De olho em questões como essa, há quem acredite que, por mais que carros elétricos tendam a dominar o futuro, a diversificação é uma boa pedida. A Toyota é uma das que pensa assim, e não economiza engenhosidade em busca de soluções alternativas.
Uma das mais empolgantes empreitadas da japonesa é o uso do hidrogênio, que vem sendo feito de duas maneiras principalmente. Uma delas é menos “futurista”, consistindo em adaptar motores convencionais à queima do gás H2; uma forma de manter vivo o aspecto afetivo de carros do nosso tempo, candidatos ao posto de “disco de vinil” (souvenires caros e que têm seu charme no passado) da indústria automotiva daqui a algum tempo.
O outro, muito mais complexo, está concentrado no Toyota Mirai: o primeiro carro de série do mundo movido a uma célula de hidrogênio. O sedã fabricado no Japão não apenas está no Brasil, como foi dirigido por QUATRO RODAS, que também entendeu melhor o motivo de sua vinda ao país.
Bom demais para ser verdade?
A unidade trazida ao Brasil vem sendo abastecida de maneira improvisada pela Toyota e uma fornecedora parceira, uma vez que a mera instalação de um posto de H2 custaria à marca cerca de R$ 600.000. Isso ocorre devido à imensa pressão na qual o gás é armazenado em três cilindros instalados no chassi— protegidos por tecnologia análoga à de foguetes espaciais a fim de garantir plena segurança em caso de batidas.

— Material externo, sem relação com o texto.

/-- ★★★ **THE ORGAN DISCHARGE KNIT**: `OrganDischargeInputsHJ → SpreadFibreLawHJ` — prefix and chart [0]–[11] pass through; (JT-h) by ✓p816525, (L1ʲ-h)(L2ʲ-h) by ✓p817463 +
✓p818026, (JV0-h) by ✓p816800, (JV1-h)(JV2-h) by ✓p816302, (JV3-h′)(JV4-h′) by ✓p817560 + ✓p818026 (module docstring).  A junction over hypothesis texts: it discharges
nothing of the row. [folklore] -/
theorem spreadFibreLawHJ_of_dischargeInputs (hD : OrganDischargeInputsHJ) : SpreadFibreLawHJ := by
  classical
  unfold SpreadFibreLawHJ
  obtain ⟨pW, γ₁, hγ₁, hD⟩ := hD
  refine ⟨pW, min γ₁ 1, lt_min hγ₁ one_pos, ?_⟩
  intro F γ hγ hγ1 b₀ p₀ j₀ prm η rA Bρ hb₀ hp₀ hpW hadm hη0 hηs hηss hηt hrA
  have hγone : γ ≤ 1 := hγ1.trans (min_le_right _ _)
  obtain ⟨κ₀, hκ₀, hD⟩ := hD F γ hγ (hγ1.trans (min_le_left _ _)) b₀ p₀ j₀ prm η rA Bρ hb₀ hp₀ hpW hadm hη0 hηs hηss hηt hrA
  refine ⟨κ₀, hκ₀, ?_⟩
  intro κ hκ hκle
  obtain ⟨rc, w₀, NT, NX, NL, CJ, NV1, NV2, NV3, NV4, δT, δX, δL, δV1, δV2, δV3, δV4, j₁, hrc, hw₀, hNT, hNX, hNL, hCJ,
    hδ0, hδTs, hδTss, hδTt, hδXs, hδXss, hδXt, hδLs, hδLss, hδLt, hVfacts, hj₁, hD⟩ := hD κ hκ hκle
  obtain ⟨jA, hMWA⟩ := exists_height_multiWindowWeight F γ b₀ p₀ hγ hγone hb₀
  refine ⟨rc, w₀, NT, NX, NL, CJ, NV1, NV2, NV3, NV4, δT, δX, δL, δV1, δV2, δV3, δV4, max j₁ jA, hrc, hw₀, hNT, hNX, hNL, hCJ,
    hδ0, hδTs, hδTss, hδTt, hδXs, hδXss, hδXt, hδLs, hδLss, hδLt, hVfacts, hj₁.trans (le_max_left _ _), ?_⟩
  intro ν hG hCν K K' hKK' Ts T hTs hTK μ μ' ρ ρ' hanch hcut hcons hfin hwin j hj hjTs
  have hj1 : j₁ ≤ j := (le_max_left _ _).trans hj
  have hjA : jA ≤ j := (le_max_right _ _).trans hj
  obtain ⟨Z, instZ, τ, Φ, J, S, π, hτ, hΦm, hJm, hSm, hS, hsec, hdis, hcont, hJle, hpos, hπ1, hπ2, hgeo, hseedgrp⟩ :=
    hD ν hG hCν K K' hKK' Ts T hTs hTK μ μ' ρ ρ' hanch hcut hcons hfin hwin j hj1 hjTs
  obtain ⟨c, Dw, Db, DP, hrc16, hc, hDb0, hDPle, hdisp, hglobW, hroom⟩ := hgeo
  have hrc34 : Real.sqrt 3 * rc ≤ 3 / 4 := by linarith
  -- frame facts
  have hθj : 0 < θBal F.L γ b₀ p₀ j := T3MinimiserStabilityReduction.θBal_pos F.hL.2.le hγ hγone hb₀ p₀ j
  have hθT : 0 < θBal F.L γ b₀ p₀ Ts := T3MinimiserStabilityReduction.θBal_pos F.hL.2.le hγ hγone hb₀ p₀ Ts
  have hθ4 : 0 < θBal F.L γ b₀ p₀ j / 4 := by positivity
  have hTs₀ : j₀ ≤ Ts := by omega
  have hTsT : Ts ≤ T := hTs.le
  have hposT : ∀ U, PlaqSmall (θBal F.L γ b₀ p₀ Ts) U → 0 < ρ Ts U ∧ 0 < ρ' Ts U := fun U hU => (hwin Ts hTs₀ hTsT).1 U hU
  have hcT : ContinuousOn (ρ Ts) {U | PlaqSmall (θBal F.L γ b₀ p₀ Ts) U} := (hwin Ts hTs₀ hTsT).2.2.2.2.2.2.2.1.1
  have hcT' : ContinuousOn (ρ' Ts) {U | PlaqSmall (θBal F.L γ b₀ p₀ Ts) U} := (hwin Ts hTs₀ hTsT).2.2.2.2.2.2.2.1.2
  have hmeasT : ∀ (f : GaugeField (F.P Ts) 0 ↥(Matrix.specialUnitaryGroup (Fin 2) ℂ) → ℝ),
      (∃ κ' : ℝ, MemAtHeight F ℰp Ts (prm Ts) (fun U => Real.exp κ' * f U)) → Measurable f := by
    intro f ⟨κ', hκ'⟩
    have hm1 : Measurable (fun U => Real.exp κ' * f U) := hκ'.measurable
    have hm2 : f = fun U => (Real.exp κ')⁻¹ * (Real.exp κ' * f U) := by
      funext U; rw [← mul_assoc, inv_mul_cancel₀ (Real.exp_pos κ').ne', one_mul]
    rw [hm2]; exact hm1.const_mul _
  have hρm : Measurable (ρ Ts) := hmeasT _ (hwin Ts hTs₀ hTsT).2.2.2.1
  have hρ'm : Measurable (ρ' Ts) := hmeasT _ (hwin Ts hTs₀ hTsT).2.2.2.2.1
  obtain ⟨hχc, hχ0, hχsupp, hχpos⟩ := hMWA j hjA Ts hjTs
  haveI := hτ
  have hroomw : 24 / 25 * θBal F.L γ b₀ p₀ Ts + Dw ≤ c * θBal F.L γ b₀ p₀ Ts := by
    have : 0 ≤ (Db + Db) * rc := mul_nonneg (add_nonneg hDb0 hDb0) hrc.le
    linarith
  -- (T1): the old `θ_j∕4`-law-window clause is the special case of the widened one
  have hglob : ∀ (z : Z) (U U' : GaugeField (F.P j) 0 ↥(Matrix.specialUnitaryGroup (Fin 2) ℂ)), PlaqSmall (θBal F.L γ b₀ p₀ j / 4) U → PlaqSmall (θBal F.L γ b₀ p₀ j / 4) U' →
      ∀ p, dist1 (GaugeField.plaqHol (Φ (U', z)) p) ≤ dist1 (GaugeField.plaqHol (Φ (U, z)) p) + Dw :=
    fun z U U' hU hU' => hglobW z U U' (plaqSmall_of_le (by linarith [hθj.le]) hU) hU'
  -- knit-side facts for the (I-law) dock
  have hw0 : ∀ (t : ℝ) (V : GaugeField (F.P j) 0 ↥(Matrix.specialUnitaryGroup (Fin 2) ℂ)) (z : Z), 0 ≤ wNum F γ b₀ p₀ j Ts ρ ρ' Φ J t V z :=
    wNum_nonneg F γ b₀ p₀ j Ts hjTs ρ ρ' hposT hθT hχ0 hχsupp Φ J
  have hΦV : ∀ V : GaugeField (F.P j) 0 ↥(Matrix.specialUnitaryGroup (Fin 2) ℂ), Measurable fun z : Z => Φ (V, z) := fun V => hΦm.comp (measurable_const.prodMk measurable_id)
  have hmF : ∀ V : GaugeField (F.P j) 0 ↥(Matrix.specialUnitaryGroup (Fin 2) ℂ), AEStronglyMeasurable (fun z => Real.log (ρ Ts (Φ (V, z))) - Real.log (ρ' Ts (Φ (V, z)))) τ :=
    fun V => ((Real.measurable_log.comp (hρm.comp (hΦV V))).sub (Real.measurable_log.comp (hρ'm.comp (hΦV V)))).aestronglyMeasurable
  have hmW : ∀ (t : ℝ) (V : GaugeField (F.P j) 0 ↥(Matrix.specialUnitaryGroup (Fin 2) ℂ)), AEStronglyMeasurable (fun z => wNum F γ b₀ p₀ j Ts ρ ρ' Φ J t V z) τ := by
    intro t V
    haveI : CompactSpace (GaugeField (F.P Ts) 0 ↥(Matrix.specialUnitaryGroup (Fin 2) ℂ)) :=
      inferInstanceAs (CompactSpace (PBond (F.P Ts) 0 → ↥(Matrix.specialUnitaryGroup (Fin 2) ℂ)))
    haveI : BorelSpace (GaugeField (F.P Ts) 0 ↥(Matrix.specialUnitaryGroup (Fin 2) ℂ)) :=
      Literature.MathematicalPhysics.QuantumFieldTheory.Balaban1983to89.T3OrbitAverage.instBorelSpaceGaugeField
    have hJm1 : Measurable fun z => (J (V, z) : ℝ) := (hJm.comp (measurable_const.prodMk measurable_id)).coe_nnreal_real
    have h1 : Measurable fun z => mwCut F γ b₀ p₀ j Ts (Φ (V, z)) := hχc.measurable.comp (hΦV V)
    have h2 : Measurable fun z => Real.rpow (ρ Ts (Φ (V, z))) t * Real.rpow (ρ' Ts (Φ (V, z))) (1 - t) :=
      ((hρm.comp (hΦV V)).pow_const t).mul ((hρ'm.comp (hΦV V)).pow_const (1 - t))
    exact ((h1.mul h2).mul hJm1).aestronglyMeasurable
  -- PATH-FACTS = w5 g24's (L30) `…OrganTangentILawKnitFacts`: stability from the widened `Dw`-clause, then the four suppliers
  have hstabW := hstabW_of_hglobW F γ b₀ p₀ j Ts hjTs hχsupp Φ c Dw hroomw hglobW
  have hwin : (1 + 16 * Real.sqrt 3 * rc) * (θBal F.L γ b₀ p₀ j / 4) ≤ θBal F.L γ b₀ p₀ j := hrc_of_sqrt3_mul_le hrc16 hθj.le
  have hPX := hpath_l1j_of_frame F γ b₀ p₀ j Ts hjTs ρ ρ' hρm hρ'm hcT hcT' hposT hθT hχc hχ0 hχsupp hχpos τ Φ J hΦm hJm CJ hJle hpos
    c hc rc hθj.le hwin hrc.le hstabW
  have hPV3 := hpath_jv3_of_frame F γ b₀ p₀ j Ts hjTs ρ ρ' hρm hρ'm hcT hcT' hposT hθT hχc hχ0 hχsupp hχpos τ Φ J hΦm hJm CJ hJle hpos
    c hc rc hθj.le hwin hrc.le hstabW
  have hSL := hsqpath_l2j_of_frame F γ b₀ p₀ j Ts hjTs ρ ρ' hρm hρ'm hcT hcT' hposT hθT hχc hχ0 hχsupp hχpos τ Φ J hΦm hJm CJ hJle hpos
    c hc rc hθj.le hwin hstabW
  have hSV4 := hsqpath_jv4_of_frame F γ b₀ p₀ j Ts hjTs ρ ρ' hρm hρ'm hcT hcT' hposT hθT hχc hχ0 hχsupp hχpos τ Φ J hΦm hJm CJ hJle hpos
    c hc rc hθj.le hwin hstabW
  -- (JV0-h) from (I-geo)'s `Dw` clause (used by both blocks)
  have hJV0 := jv0Clause_of_windowDisplacement F γ b₀ p₀ j Ts hjTs ρ ρ' hρm hρ'm hcT hcT' hposT hθT hθj hχc hχ0 hχsupp hχpos
    τ Φ J hΦm hJm CJ hJle hpos c Dw hc hroomw hglob
  refine ⟨Z, instZ, τ, Φ, J, S, π, hτ, hΦm, hJm, hSm, hS, hsec, hdis, hcont, hJle, hpos, hπ1, hπ2, ?_, ?_⟩
  · -- the (H) block
    intro k w hkw0 hwle hk0 hkrow hksq
    obtain ⟨⟨kP, gP, KP, KP2, hk, hg, hKP, hKP2, hcurvT⟩, hlawXL, -, -, -⟩ := hseedgrp k w hkw0 hwle hk0 hkrow hksq
    refine ⟨?_, ?_, ?_⟩
    · -- (JT-h) ⟸ (I-geo) + (I-curv) by ✓p816525
      intro t ht0 ht1
      obtain ⟨kB, ES, hkB0, hES, hmass, hGoodAll⟩ := hcurvT t ht0 ht1
      refine ⟨fun B B' => (∑ p, ∑ q, KP p B * kP p q * KP q B' + ∑ p, gP p * KP2 p B B') + ES * kB B B', ?_, hmass, ?_⟩
      · intro B B'
        refine add_nonneg (add_nonneg (Finset.sum_nonneg fun p _ => Finset.sum_nonneg fun q _ => ?_) (Finset.sum_nonneg fun p _ => ?_))
          (mul_nonneg hES (hkB0 B B'))
        · exact mul_nonneg (mul_nonneg (hKP p B) (hk p q)) (hKP q B')
        · exact mul_nonneg (hg p) (hKP2 p B B')
      · intro B B' m m' U V W Y Xw hm hm' hU hV hW hY hXw hVU hVb hWU hWb hYV hYb
        obtain ⟨Good, hGood, htail, hcurv, hcrude⟩ := hGoodAll Xw hXw
        exact jtBracket_of_curvatureTransport F γ b₀ p₀ j Ts hjTs ρ ρ' hρm hρ'm hcT hcT' hposT hθT hθj hχc hχ0 hχsupp hχpos
          τ Φ J hΦm hJm CJ hJle hpos t hrc34 hc DP hDb0 hDb0 hdisp hglob hroom B B' m m' U V W Y Xw hm hm' hU hV hW hY hXw
          hVU hVb hWU hWb hYV hYb (fun p => hDPle p B) (fun p => hDPle p B') kP gP KP KP2 hk hg hKP hKP2 Good hGood hcurv
          (hkB0 B B') hES (hcrude B B' m m' U V W Y hm hm' hU hV hW hY hVU hVb hWU hWb hYV hYb) htail
    · -- (L1ʲ-h) ⟸ (I-law-X) by ✓p817463 `l1j_of_ilaw` + PATH-FACTS (X)
      intro t ht0 ht1
      obtain ⟨hX, -⟩ := hlawXL t ht0 ht1
      exact l1j_of_ilaw F γ b₀ p₀ j Ts ρ ρ' τ Φ J κ rc w NX δX t (hw0 t) hmF (hmW t) (hPX t) hX
    · -- (L2ʲ-h) ⟸ (I-law-L) by ✓p817463 `l2j_of_ilaw` + PATH-FACTS (L)
      intro t ht0 ht1
      obtain ⟨-, hL⟩ := hlawXL t ht0 ht1
      exact l2j_of_ilaw F γ b₀ p₀ j Ts ρ ρ' τ Φ J κ rc w NL δL t (hw0 t) hmF (hmW t) (hSL t) hL
  · -- the (HV′) block
    intro k w hkw0 hwle hk0 hkrow hksq
    obtain ⟨-, -, hV3, hV4, Prof, 𝒢, ωf, NG, NG₀, K, ωX, Ncol, Nrow, K2, NY, x₀, hG0, hωf, hNG, hGrow, hNG₀, hGrow₀, hCov, hK0, hωX, hNrow, hKcol,
      hKrow, htri, hProf1, hK20, hK2mass, hProf2, hx₀, hProf0, hM2, hM1⟩ := hseedgrp k w hkw0 hwle hk0 hkrow hksq
    have hLawN : ∀ t : ℝ, 0 ≤ t → t ≤ 1 → ∀ Xw : GaugeField (F.P j) 0 ↥(Matrix.specialUnitaryGroup (Fin 2) ℂ), PlaqSmall (θBal F.L γ b₀ p₀ j / 4) Xw →
        Integrable (fun z => (fun t Xw z => (wgt F γ b₀ p₀ j Ts ρ ρ' τ Φ J t) Xw z) t Xw z) τ
          ∧ ∫ z, (fun t Xw z => (wgt F γ b₀ p₀ j Ts ρ ρ' τ Φ J t) Xw z) t Xw z ∂τ = 1 :=
      fun t ht0 ht1 Xw hXw => ⟨(hJV0 t ht0 ht1 Xw Xw hXw hXw).1, (hJV0 t ht0 ht1 Xw Xw hXw hXw).2.1⟩
    have hLawF : ∀ t : ℝ, 0 ≤ t → t ≤ 1 → ∀ X Xw : GaugeField (F.P j) 0 ↥(Matrix.specialUnitaryGroup (Fin 2) ℂ), PlaqSmall (θBal F.L γ b₀ p₀ j / 4) X → PlaqSmall (θBal F.L γ b₀ p₀ j / 4) Xw →
        Integrable (fun z => (fun X z => Real.log (ρ Ts (Φ (X, z))) - Real.log (ρ' Ts (Φ (X, z)))) X z
          * (fun t Xw z => (wgt F γ b₀ p₀ j Ts ρ ρ' τ Φ J t) Xw z) t Xw z) τ :=
      fun t ht0 ht1 X Xw hX hXw => (hJV0 t ht0 ht1 X Xw hX hXw).2.2.1
    refine ⟨hJV0, ?_, ?_, ?_, ?_⟩
    · exact jv1Clause_of_covKernel_profiles τ (fun X z => Real.log (ρ Ts (Φ (X, z))) - Real.log (ρ' Ts (Φ (X, z))))
        (fun t Xw z => (wgt F γ b₀ p₀ j Ts ρ ρ' τ Φ J t) Xw z) (θBal F.L γ b₀ p₀ j / 4) rc κ (NV1 * ((((F.L : ℝ) ^ j / γ) * θBal F.L γ b₀ p₀ j ^ 2) / (((F.L : ℝ) ^ Ts / γ) * θBal F.L γ b₀ p₀ Ts ^ 2)) * w * (w / (((F.L : ℝ) ^ Ts / γ) * θBal F.L γ b₀ p₀ Ts ^ 2)) + δV1 j * (((F.L : ℝ) ^ j / γ) * θBal F.L γ b₀ p₀ j ^ 2)) hθ4 Prof
        hLawN hLawF 𝒢 NG₀ hG0 hNG₀ hGrow₀ hCov K2 NY hK20 hK2mass hProf2 x₀ hx₀ hProf0 hM1
    · exact jv2Clause_of_covKernel_profiles τ (fun X z => Real.log (ρ Ts (Φ (X, z))) - Real.log (ρ' Ts (Φ (X, z))))
        (fun t Xw z => (wgt F γ b₀ p₀ j Ts ρ ρ' τ Φ J t) Xw z) (θBal F.L γ b₀ p₀ j / 4) rc κ (NV2 * ((((F.L : ℝ) ^ j / γ) * θBal F.L γ b₀ p₀ j ^ 2) / (((F.L : ℝ) ^ Ts / γ) * θBal F.L γ b₀ p₀ Ts ^ 2)) * w * (w / (((F.L : ℝ) ^ Ts / γ) * θBal F.L γ b₀ p₀ Ts ^ 2)) + δV2 j * (((F.L : ℝ) ^ j / γ) * θBal F.L γ b₀ p₀ j ^ 2)) hθ4 Prof
        𝒢 ωf NG hG0 hωf hNG hGrow hCov K ωX Ncol Nrow hK0 hωX hNrow hKcol hKrow htri hProf1 hM2
    · -- (JV3-h′) ⟸ (I-law-V3) by ✓p817560 `jv3_of_ilaw` + PATH-FACTS (V3)
      exact jv3_of_ilaw F γ b₀ p₀ j Ts ρ ρ' τ Φ J κ rc w NV3 δV3 hw0 hmF hmW hPV3 hV3
    · -- (JV4-h′) ⟸ (I-law-V4) by ✓p817560 `jv4_of_ilaw` + PATH-FACTS (V4)
      exact jv4_of_ilaw F γ b₀ p₀ j Ts ρ ρ' τ Φ J κ rc w NV4 δV4 hw0 hmF hmW hSV4 hV4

Como o hidrogênio é o elemento com menor massa molar do Universo, ele também é extremamente leve: cerca de 5,6 kg de gás são suficientes para mais de 643 km de alcance sem “pé leve” a bordo do Mirai.
O H2 que sai dos cilindros passa pela protagonista da tecnologia, a célula de combustível a hidrogênio, que utiliza o elemento para gerar corrente elétrica. A grade frontal serve para coletar o oxigênio que se junta aos átomos de hidrogênio e formam água: único produto que sai do escapamento do carro.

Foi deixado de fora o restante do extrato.